**Exercise instructions**:
Copy every line that holds the string "hs₁r" from the data below.

**Stored data entries**:

/-! ## §2 The sup letter discharged by N07's interface (H3ˢᵘᵖ), at exponent `β` -/

/-- **THE END AT EXPONENT `β` WITH THE SUP LETTER GONE, `r` UNIFORM IN `(g, b′, c′)`** — `Thm/BalabanUVNodesN16EndUniform.
ne3EnergyRateWCov_sfClass_small_of_leafH3sup_uniform` with `1 ↦ β`: `PairLandauGaugeB8Avg d (sfClass d L N ε) L N b g s₁ s₂ β dom` ∧ `LeafH3sup d L N ε b′ c′ dom`
([Balaban1985Variational] Thm 1 (8)+(10) TYPE) ∧ per-pair (P♮) on `slicB8` (`CP`) ⟹ the β-root.  Same proof (the uniform majorants `K₀*`, `K₁*` and
`NE3.PairLandauB8EndSfClassH3sup.hF5_of_leafH3sup`), over §1. [folklore] -/
theorem covRoot_holderMS_sfClass_small_of_leafH3sup_uniform [Nonempty n] (hd : 3 ≤ d) {L N : ℕ} [NeZero L] [NeZero N] (hL : 2 ≤ L)
    (hN : 1 ≤ N) {CP : ℝ} (hCP : 0 ≤ CP) :
    ∃ r : ℝ, 0 < r ∧ ∀ ⦃g b' c' : ℝ⦄, 0 < g → 0 ≤ b' → 0 ≤ c' →
      2 ^ 15 * ((d : ℝ) + 1) ^ 2 * ((d : ℝ) + 4) ^ 2 * (L : ℝ) ^ 2 * b' ≤ 1 →
      23040 * (d : ℝ) ^ 4 * (frameC d L + d) ^ 3 * (c' + curConst d L * b' ^ 2) ≤ 1 → ∀ ⦃ε s₁ b : ℝ⦄, 0 < ε → ε ≤ r → 0 ≤ s₁ → s₁ ≤ r → 0 ≤ b → b ≤ ε / 2 →
      ∀ (s₂ β : ℝ) {dom : _root_.Set (Site d → Fin d → (Matrix n n ℂ)ˣ)},
        PairLandauGaugeB8AvgMS d (sfClass d L N ε) L N b g s₁ s₂ β dom →
        LeafH3sup d L N ε b' c' dom →
        (∀ j : ℕ, ∀ V ∈ dom, ∀ UB : Site d → Fin d → (Matrix n n ℂ)ˣ, IsMinimiser d (sfClass d L N ε) L N (j + 2) V UB → Regular d L N b g (j + 2) UB →
          SlicePoincare L (j + 1) (cavg L UB) (slicB8 L N (j + 1) (cavg L UB)) CP (periodBox (N * L ^ (j + 1)))) →
        ∃ C : ℝ, CovRootHolderMS d (sfClass d L N ε) L N b g C s₁ s₂ β dom := by
  have hd1 : 1 ≤ d := le_trans (by norm_num) hd
  -- the level-free constant and the uniform majorants `K₀*`, `K₁*` of `K₀(ε)`, `K₁(ε)` (verbatim `…N16EndUniform`)
  obtain ⟨cR, hcR⟩ : ∃ K : ℝ, K = 1 + 2 * (Fintype.card n : ℝ) * (64 * (d : ℝ) ^ 2 * N) ^ d + 27 * (Fintype.card n : ℝ) ^ 3 * (512 : ℝ) ^ d * (N : ℝ) ^ d := ⟨_, rfl⟩
  have hcR0 : 0 ≤ cR := by rw [hcR]; positivity
  have hF0 : 0 ≤ frameC d L + d := le_trans zero_le_one (one_le_frameC_add hd1 L)
  obtain ⟨K₀s, hK₀s⟩ : ∃ K : ℝ, K = 2 * ((d : ℝ) * liftC d * (36 * d * (frameC d L + d) ^ 2) * cR * (6 + 2 * ((d : ℝ) + 1))) := ⟨_, rfl⟩
  obtain ⟨K₁s, hK₁s⟩ : ∃ K : ℝ, K = 2 * ((d : ℝ) * liftC d * (36 * d * (frameC d L + d)) * cR * (6 + 2 * ((d : ℝ) + 1))) := ⟨_, rfl⟩
  have hK₀ : 0 ≤ K₀s := by rw [hK₀s]; have := liftC_nonneg d; positivity
  have hK₁ : 0 ≤ K₁s := by rw [hK₁s]; have := liftC_nonneg d; positivity
  obtain ⟨r, hr0, hr⟩ := covRoot_holderMS_sfClass_small_uniform (n := n) hd hL hN (CP := CP) hCP hK₀ hK₁
  have hc := cruxC_nonneg d L
  have hρ0 : 0 < 1 / (2 * cruxC d L + 2) := by positivity
  have hF1 : (1 : ℝ) ≤ frameC d L + d := one_le_frameC_add hd1 L
  have hF2 : 0 < 23040 * (d : ℝ) ^ 4 * (frameC d L + d) ^ 2 := by have : (0 : ℝ) < d := (by exact_mod_cast hd1); positivity
  have hσ0 : 0 < 1 / (23040 * (d : ℝ) ^ 4 * (frameC d L + d) ^ 2) := by positivity
  refine ⟨min r (min (1 / (2 * cruxC d L + 2)) (1 / (23040 * (d : ℝ) ^ 4 * (frameC d L + d) ^ 2))), lt_min hr0 (lt_min hρ0 hσ0),
    fun g b' c' hg hb' hc' hRb hcF ε s₁ b hε hεr hs₁ hs₁r hb hbh s₂ β dom hB8 h3 hP => ?_⟩
  have hεr' : ε ≤ r := hεr.trans (min_le_left _ _)
  have hs₁r' : s₁ ≤ r := hs₁r.trans (min_le_left _ _)
  obtain ⟨hcε, hε1⟩ := cruxC_eps_le_half d L hε.le (hεr.trans ((min_le_right _ _).trans (min_le_left _ _)))
  have hεF : 23040 * (d : ℝ) ^ 4 * (frameC d L + d) ^ 2 * ε ≤ 1 := by
    have h1 : ε ≤ 1 / (23040 * (d : ℝ) ^ 4 * (frameC d L + d) ^ 2) := hεr.trans ((min_le_right _ _).trans (min_le_right _ _))
    rw [le_div_iff₀ hF2] at h1; linarith
  -- `K(ε) ≤ K*`
  have hle₀ : (d : ℝ) * liftC d * (6 + 2 * ((d : ℝ) + 1) * ε) * (36 * d * (frameC d L + d) ^ 2)
        * (1 + 2 * (Fintype.card n : ℝ) * (64 * (d : ℝ) ^ 2 * N) ^ d + 27 * (Fintype.card n : ℝ) ^ 3 * (512 : ℝ) ^ d * (N : ℝ) ^ d) / (1 - cruxC d L * ε) ≤ K₀s := by
    rw [← hcR, hK₀s]
    have hA : 0 ≤ (d : ℝ) * liftC d * (36 * d * (frameC d L + d) ^ 2) * cR := by have := liftC_nonneg d; positivity
    have key := supFacts_const_le d L hA hε.le hε1 hcε
    calc (d : ℝ) * liftC d * (6 + 2 * ((d : ℝ) + 1) * ε) * (36 * d * (frameC d L + d) ^ 2) * cR / (1 - cruxC d L * ε)
        = (d : ℝ) * liftC d * (36 * d * (frameC d L + d) ^ 2) * cR * (6 + 2 * ((d : ℝ) + 1) * ε) / (1 - cruxC d L * ε) := by ring
      _ ≤ 2 * ((d : ℝ) * liftC d * (36 * d * (frameC d L + d) ^ 2) * cR * (6 + 2 * ((d : ℝ) + 1))) := key
  have hle₁ : (d : ℝ) * liftC d * (6 + 2 * ((d : ℝ) + 1) * ε) * (36 * d * (frameC d L + d))
        * (1 + 2 * (Fintype.card n : ℝ) * (64 * (d : ℝ) ^ 2 * N) ^ d + 27 * (Fintype.card n : ℝ) ^ 3 * (512 : ℝ) ^ d * (N : ℝ) ^ d) / (1 - cruxC d L * ε) ≤ K₁s := by
    rw [← hcR, hK₁s]
    have hA : 0 ≤ (d : ℝ) * liftC d * (36 * d * (frameC d L + d)) * cR := by have := liftC_nonneg d; positivity
    have key := supFacts_const_le d L hA hε.le hε1 hcε
    calc (d : ℝ) * liftC d * (6 + 2 * ((d : ℝ) + 1) * ε) * (36 * d * (frameC d L + d)) * cR / (1 - cruxC d L * ε)
        = (d : ℝ) * liftC d * (36 * d * (frameC d L + d)) * cR * (6 + 2 * ((d : ℝ) + 1) * ε) / (1 - cruxC d L * ε) := by ring
      _ ≤ 2 * ((d : ℝ) * liftC d * (36 * d * (frameC d L + d)) * cR * (6 + 2 * ((d : ℝ) + 1))) := key
  exact hr hg hε hεr' hs₁ hs₁r' hb hbh s₂ β hB8 (hF5_of_leafH3sup hd1 hL h3 hb' hc' hRb hεF hcF hle₀ hle₁) hP
import Summits.Ventures.PercRepro.C026ProdCSDefs

/-!
# THEOREM PROD ((CS) composition), Lemma B: the explicit decomposition (p5, gen 16)

mine-3's LEMMA B (`proofs/MINE3-PRODUCT.md` §1): a normalized generator `g ∈ K` with
`(u, v) ≠ (0, 0)` is a convex combination `g = (1 − λ)·id + λ·g′` of the identity `id = (1, 0, 0, 0, 0, 0)`
and a generator `g′ ∈ K` that is DOMINATED by an independent generator `e(a, b) ∈ E1`:
`u′ ≤ a`, `v′ ≤ b`, `ν′ ≤ ab`, `α′ ≥ a²`, `β′ ≥ b²`. Here `λ = max (u + v − ν, u²/α, v²/β)`
(a quotient with zero denominator reads `0`, as in Lean), `g′ = (1 − (u + v − ν)/λ, ρ/λ, σ/λ, ν/λ,
α/λ, β/λ)`, `a = min (1, √(α/λ))`, `b = min (1, √(β/λ))`; `a + b ≥ 1` because `λ ≤ (√α + √β)²`.

* `lemmaB_bounds` — `0 < λ ≤ 1`, `ρ + σ + ν ≤ λ`, `u² ≤ αλ`, `v² ≤ βλ`;
* **`lemmaB`** — the decomposition with all its properties, packaged as one existential.
-/

namespace PercRepro

namespace ProdCS

open Gen

/-- `λ = max (u + v − ν) (max (u²/α) (v²/β))`. -/
noncomputable def lam (g : Gen) : ℝ :=
  max (g.ρ + g.σ + g.ν) (max (g.u ^ 2 / g.α) (g.v ^ 2 / g.β))

/-- The bounds on `λ` for `g ∈ K` with `(u, v) ≠ (0, 0)`: `0 < λ ≤ 1`, `ρ + σ + ν ≤ λ`,
`u² ≤ αλ`, `v² ≤ βλ`. -/
theorem lemmaB_bounds {g : Gen} (hK : MemK g) (hne : 0 < g.u ∨ 0 < g.v) :
    0 < lam g ∧ lam g ≤ 1 ∧ g.ρ + g.σ + g.ν ≤ lam g ∧ g.u ^ 2 ≤ g.α * lam g ∧
      g.v ^ 2 ≤ g.β * lam g := by
  have hρ := hK.ρ_nonneg; have hσ := hK.σ_nonneg; have hν := hK.ν_nonneg
  have hα := hK.α_nonneg; have hβ := hK.β_nonneg; have hζ := hK.ζ_nonneg
  have hnorm := hK.norm
  have h1 : g.ρ + g.σ + g.ν ≤ lam g := le_max_left _ _
  have h2 : g.u ^ 2 / g.α ≤ lam g := le_trans (le_max_left _ _) (le_max_right _ _)
  have h3 : g.v ^ 2 / g.β ≤ lam g := le_trans (le_max_right _ _) (le_max_right _ _)
  have hpos : 0 < lam g := by
    rcases hne with hu | hv
    · unfold Gen.u at hu; linarith
    · unfold Gen.v at hv; linarith
  refine ⟨hpos, ?_, h1, ?_, ?_⟩
  · -- `λ ≤ 1`: each of the three terms is `≤ 1`
    refine max_le (by linarith) (max_le ?_ ?_)
    · rcases eq_or_lt_of_le hα with h0 | h0
      · rw [← h0, div_zero]; exact zero_le_one
      · exact (div_le_one h0).mpr hK.c4a
    · rcases eq_or_lt_of_le hβ with h0 | h0
      · rw [← h0, div_zero]; exact zero_le_one
      · exact (div_le_one h0).mpr hK.c4b
  · -- `u² ≤ αλ`
    rcases eq_or_lt_of_le hα with h0 | h0
    · have : g.u ^ 2 ≤ 0 := by rw [h0]; exact hK.c4a
      nlinarith [sq_nonneg g.u]
    · have := (div_le_iff₀ h0).mp h2
      linarith
  · -- `v² ≤ βλ`
    rcases eq_or_lt_of_le hβ with h0 | h0
    · have : g.v ^ 2 ≤ 0 := by rw [h0]; exact hK.c4b
      nlinarith [sq_nonneg g.v]
    · have := (div_le_iff₀ h0).mp h3
      linarith

/-- **LEMMA B** (mine-3, `MINE3-PRODUCT.md` §1): a normalized `g ∈ K` with `(u, v) ≠ (0, 0)` is
`(1 − λ)·id + λ·g′` with `0 < λ ≤ 1`, `g′ ∈ K`, and `g′` dominated by an `E1` generator
`e(a, b)`: `u′ ≤ a`, `v′ ≤ b`, `ν′ ≤ ab`, `a² ≤ α′`, `b² ≤ β′`, with `a, b ∈ [0, 1]`, `a + b ≥ 1`. -/
theorem lemmaB {g : Gen} (hK : MemK g) (hne : 0 < g.u ∨ 0 < g.v) :
    ∃ (l : ℝ) (g' : Gen) (a b : ℝ), 0 < l ∧ l ≤ 1 ∧ MemK g' ∧
      g.ζ = (1 - l) + l * g'.ζ ∧ g.ρ = l * g'.ρ ∧ g.σ = l * g'.σ ∧ g.ν = l * g'.ν ∧
      g.α = l * g'.α ∧ g.β = l * g'.β ∧
      0 ≤ a ∧ a ≤ 1 ∧ 0 ≤ b ∧ b ≤ 1 ∧ 1 ≤ a + b ∧
      g'.u ≤ a ∧ g'.v ≤ b ∧ g'.ν ≤ a * b ∧ a ^ 2 ≤ g'.α ∧ b ^ 2 ≤ g'.β := by
  obtain ⟨hpos, hle1, hsum, hua, hvb⟩ := lemmaB_bounds hK hne
  generalize hl : lam g = l at hpos hle1 hsum hua hvb
  have hρ := hK.ρ_nonneg; have hσ := hK.σ_nonneg; have hν := hK.ν_nonneg
  have hα := hK.α_nonneg; have hβ := hK.β_nonneg; have hζ := hK.ζ_nonneg
  have hnorm := hK.norm
  have hne' : l ≠ 0 := hpos.ne'
  have hu0 : 0 ≤ g.u := by unfold Gen.u; linarith
  have hv0 : 0 ≤ g.v := by unfold Gen.v; linarith
  have hl2 : 0 < l ^ 2 := by positivity
  have hαl : 0 ≤ g.α / l := div_nonneg hα hpos.le
  have hβl : 0 ≤ g.β / l := div_nonneg hβ hpos.le
  -- `a`, `b`
  obtain ⟨a, ha⟩ : ∃ a : ℝ, a = min 1 (Real.sqrt (g.α / l)) := ⟨_, rfl⟩
  obtain ⟨b, hb⟩ : ∃ b : ℝ, b = min 1 (Real.sqrt (g.β / l)) := ⟨_, rfl⟩
  have ha0 : 0 ≤ a := ha ▸ le_min zero_le_one (Real.sqrt_nonneg _)
  have hb0 : 0 ≤ b := hb ▸ le_min zero_le_one (Real.sqrt_nonneg _)
  have ha1 : a ≤ 1 := ha ▸ min_le_left _ _
  have hb1 : b ≤ 1 := hb ▸ min_le_left _ _
  have hasq : a ^ 2 ≤ g.α / l := by
    calc a ^ 2 ≤ (Real.sqrt (g.α / l)) ^ 2 := pow_le_pow_left₀ ha0 (ha ▸ min_le_right _ _) 2
      _ = g.α / l := Real.sq_sqrt hαl
  have hbsq : b ^ 2 ≤ g.β / l := by
    calc b ^ 2 ≤ (Real.sqrt (g.β / l)) ^ 2 := pow_le_pow_left₀ hb0 (hb ▸ min_le_right _ _) 2
      _ = g.β / l := Real.sq_sqrt hβl
  -- `u/λ ≤ a`, `v/λ ≤ b`
  have hu_le : g.u / l ≤ a := by
    rw [ha]
    refine le_min ?_ ?_
    · rw [div_le_one hpos]; unfold Gen.u; linarith
    · rw [Real.le_sqrt (div_nonneg hu0 hpos.le) hαl, div_pow, div_le_div_iff₀ hl2 hpos]
      calc g.u ^ 2 * l ≤ g.α * l * l := mul_le_mul_of_nonneg_right hua hpos.le
        _ = g.α * l ^ 2 := by ring
  have hv_le : g.v / l ≤ b := by
    rw [hb]
    refine le_min ?_ ?_
    · rw [div_le_one hpos]; unfold Gen.v; linarith
    · rw [Real.le_sqrt (div_nonneg hv0 hpos.le) hβl, div_pow, div_le_div_iff₀ hl2 hpos]
      calc g.v ^ 2 * l ≤ g.β * l * l := mul_le_mul_of_nonneg_right hvb hpos.le
        _ = g.β * l ^ 2 := by ring
  -- `ν/λ ≤ ab`
  have hν_le : g.ν / l ≤ a * b := by
    have hνl : 0 ≤ g.ν / l := div_nonneg hν hpos.le
    have hνu : g.ν ≤ g.u := by unfold Gen.u; linarith
    have hνv : g.ν ≤ g.v := by unfold Gen.v; linarith
    have hc3 := hK.c3
    by_cases hA : Real.sqrt (g.α / l) ≤ 1 <;> by_cases hB : Real.sqrt (g.β / l) ≤ 1
    · rw [ha, hb, min_eq_right hA, min_eq_right hB, ← Real.sqrt_mul hαl,
        Real.le_sqrt hνl (mul_nonneg hαl hβl), div_pow, div_mul_div_comm,
        div_le_div_iff₀ hl2 (by positivity)]
      calc g.ν ^ 2 * (l * l) ≤ g.α * g.β * (l * l) :=
            mul_le_mul_of_nonneg_right hc3 (by positivity)
        _ = g.α * g.β * l ^ 2 := by ring
    · push Not at hB
      rw [ha, hb, min_eq_right hA, min_eq_left hB.le, mul_one,
        Real.le_sqrt hνl hαl, div_pow, div_le_div_iff₀ hl2 hpos]
      have h1 : g.ν ^ 2 ≤ g.α * l := (pow_le_pow_left₀ hν hνu 2).trans hua
      calc g.ν ^ 2 * l ≤ g.α * l * l := mul_le_mul_of_nonneg_right h1 hpos.le
        _ = g.α * l ^ 2 := by ring
    · push Not at hA
      rw [ha, hb, min_eq_left hA.le, min_eq_right hB, one_mul,
        Real.le_sqrt hνl hβl, div_pow, div_le_div_iff₀ hl2 hpos]
      have h1 : g.ν ^ 2 ≤ g.β * l := (pow_le_pow_left₀ hν hνv 2).trans hvb
      calc g.ν ^ 2 * l ≤ g.β * l * l := mul_le_mul_of_nonneg_right h1 hpos.le
        _ = g.β * l ^ 2 := by ring
    · push Not at hA hB
      rw [ha, hb, min_eq_left hA.le, min_eq_left hB.le, mul_one, div_le_one hpos]
      linarith
  -- `a + b ≥ 1`: otherwise `λ ≤ λ (a + b)² < λ`
  have hab : 1 ≤ a + b := by
    by_contra hcon
    push Not at hcon
    have hA : Real.sqrt (g.α / l) ≤ 1 := by
      by_contra h
      push Not at h
      have : a = 1 := by rw [ha, min_eq_left h.le]
      linarith
    have hB : Real.sqrt (g.β / l) ≤ 1 := by
      by_contra h
      push Not at h
      have : b = 1 := by rw [hb, min_eq_left h.le]
      linarith
    have haeq : a ^ 2 = g.α / l := by rw [ha, min_eq_right hA]; exact Real.sq_sqrt hαl
    have hbeq : b ^ 2 = g.β / l := by rw [hb, min_eq_right hB]; exact Real.sq_sqrt hβl
    have hαe : g.α = l * a ^ 2 := by rw [haeq, mul_div_cancel₀ _ hne']
    have hβe : g.β = l * b ^ 2 := by rw [hbeq, mul_div_cancel₀ _ hne']
    -- `ν ≤ λab`, `ρ ≤ λa²`, `σ ≤ λb²`
    have hνab : g.ν ≤ l * (a * b) := by
      have h3 := hK.c3
      rw [hαe, hβe] at h3
      have : g.ν ^ 2 ≤ (l * (a * b)) ^ 2 := by
        calc g.ν ^ 2 ≤ l * a ^ 2 * (l * b ^ 2) := h3
          _ = (l * (a * b)) ^ 2 := by ring
      exact (pow_le_pow_iff_left₀ hν (by positivity) two_ne_zero).mp this
    have hρa : g.ρ ≤ l * a ^ 2 := hαe ▸ hK.ρ_le
    have hσb : g.σ ≤ l * b ^ 2 := hβe ▸ hK.σ_le
    -- each of the three terms of `λ` is `≤ λ (a + b)²`
    have hsab : 0 ≤ a + b := by linarith
    have hlab : 0 ≤ l * (a * b) := mul_nonneg hpos.le (mul_nonneg ha0 hb0)
    have hexp : l * (a + b) ^ 2 = l * a ^ 2 + l * b ^ 2 + 2 * (l * (a * b)) := by ring
    have hlt : l * (a + b) ^ 2 < l := by
      have : (a + b) ^ 2 < 1 := pow_lt_one₀ hsab hcon two_ne_zero
      exact mul_lt_of_lt_one_right hpos this
    have t1 : g.ρ + g.σ + g.ν ≤ l * (a + b) ^ 2 := by linarith
    have t2 : g.u ^ 2 / g.α ≤ l * (a + b) ^ 2 := by
      rcases eq_or_lt_of_le hα with h0 | h0
      · rw [← h0, div_zero]; positivity
      · rw [div_le_iff₀ h0]
        have hu_bound : g.u ≤ l * a * (a + b) := by
          unfold Gen.u; linarith [show l * a * (a + b) = l * a ^ 2 + l * (a * b) by ring]
        calc g.u ^ 2 ≤ (l * a * (a + b)) ^ 2 := pow_le_pow_left₀ hu0 hu_bound 2
          _ = l * (a + b) ^ 2 * (l * a ^ 2) := by ring
          _ = l * (a + b) ^ 2 * g.α := by rw [hαe]
    have t3 : g.v ^ 2 / g.β ≤ l * (a + b) ^ 2 := by
      rcases eq_or_lt_of_le hβ with h0 | h0
      · rw [← h0, div_zero]; positivity
      · rw [div_le_iff₀ h0]
        have hv_bound : g.v ≤ l * b * (a + b) := by
          unfold Gen.v; linarith [show l * b * (a + b) = l * b ^ 2 + l * (a * b) by ring]
        calc g.v ^ 2 ≤ (l * b * (a + b)) ^ 2 := pow_le_pow_left₀ hv0 hv_bound 2
          _ = l * (a + b) ^ 2 * (l * b ^ 2) := by ring
          _ = l * (a + b) ^ 2 * g.β := by rw [hβe]
    have : lam g ≤ l * (a + b) ^ 2 := max_le t1 (max_le t2 t3)
    rw [hl] at this
    linarith
  -- the generator `g′`
  obtain ⟨g', hg'⟩ : ∃ g' : Gen,
      g' = ⟨1 - (g.ρ + g.σ + g.ν) / l, g.ρ / l, g.σ / l, g.ν / l, g.α / l, g.β / l⟩ := ⟨_, rfl⟩
  have hu' : g'.u = g.u / l := by rw [hg']; simp only [Gen.u]; ring
  have hv' : g'.v = g.v / l := by rw [hg']; simp only [Gen.v]; ring
  have hK' : MemK g' := by
    rw [hg']
    refine ⟨?_, div_nonneg hρ hpos.le, div_nonneg hσ hpos.le, div_nonneg hν hpos.le, hαl, hβl,
      ?_, ?_, ?_, ?_, ?_, ?_⟩
    · show 0 ≤ 1 - (g.ρ + g.σ + g.ν) / l
      rw [sub_nonneg, div_le_one hpos]; exact hsum
    · show 1 - (g.ρ + g.σ + g.ν) / l + g.ρ / l + g.σ / l + g.ν / l = 1
      have : (g.ρ + g.σ + g.ν) / l = g.ρ / l + g.σ / l + g.ν / l := by rw [add_div, add_div]
      linarith
    · show g.ρ / l ≤ g.α / l
      exact div_le_div_of_nonneg_right hK.ρ_le hpos.le
    · show g.σ / l ≤ g.β / l
      exact div_le_div_of_nonneg_right hK.σ_le hpos.le
    · show (g.ν / l) ^ 2 ≤ g.α / l * (g.β / l)
      rw [div_pow, div_mul_div_comm, div_le_div_iff₀ hl2 (by positivity)]
      calc g.ν ^ 2 * (l * l) ≤ g.α * g.β * (l * l) :=
            mul_le_mul_of_nonneg_right hK.c3 (by positivity)
        _ = g.α * g.β * l ^ 2 := by ring
    · show (g.ρ / l + g.ν / l) ^ 2 ≤ g.α / l
      rw [← add_div, div_pow, div_le_div_iff₀ hl2 hpos]
      unfold Gen.u at hua
      calc (g.ρ + g.ν) ^ 2 * l ≤ g.α * l * l := mul_le_mul_of_nonneg_right hua hpos.le
        _ = g.α * l ^ 2 := by ring
    · show (g.σ / l + g.ν / l) ^ 2 ≤ g.β / l
      rw [← add_div, div_pow, div_le_div_iff₀ hl2 hpos]
      unfold Gen.v at hvb
      calc (g.σ + g.ν) ^ 2 * l ≤ g.β * l * l := mul_le_mul_of_nonneg_right hvb hpos.le
        _ = g.β * l ^ 2 := by ring
  refine ⟨l, g', a, b, hpos, hle1, hK', ?_, ?_, ?_, ?_, ?_, ?_, ha0, ha1, hb0, hb1, hab,
    hu' ▸ hu_le, hv' ▸ hv_le, hg' ▸ hν_le, hg' ▸ hasq, hg' ▸ hbsq⟩
  · rw [hg']
    show g.ζ = (1 - l) + l * (1 - (g.ρ + g.σ + g.ν) / l)
    rw [mul_sub, mul_one, mul_div_cancel₀ _ hne']
    linarith
  · rw [hg']; exact (mul_div_cancel₀ _ hne').symm
  · rw [hg']; exact (mul_div_cancel₀ _ hne').symm
  · rw [hg']; exact (mul_div_cancel₀ _ hne').symm
  · rw [hg']; exact (mul_div_cancel₀ _ hne').symm
  · rw [hg']; exact (mul_div_cancel₀ _ hne').symm

end ProdCS

end PercRepro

**Result of this exercise**:
    fun g b' c' hg hb' hc' hRb hcF ε s₁ b hε hεr hs₁ hs₁r hb hbh s₂ β dom hB8 h3 hP => ?_⟩
  have hs₁r' : s₁ ≤ r := hs₁r.trans (min_le_left _ _)
  exact hr hg hε hεr' hs₁ hs₁r' hb hbh s₂ β hB8 (hF5_of_leafH3sup hd1 hL h3 hb' hc' hRb hεF hcF hle₀ hle₁) hP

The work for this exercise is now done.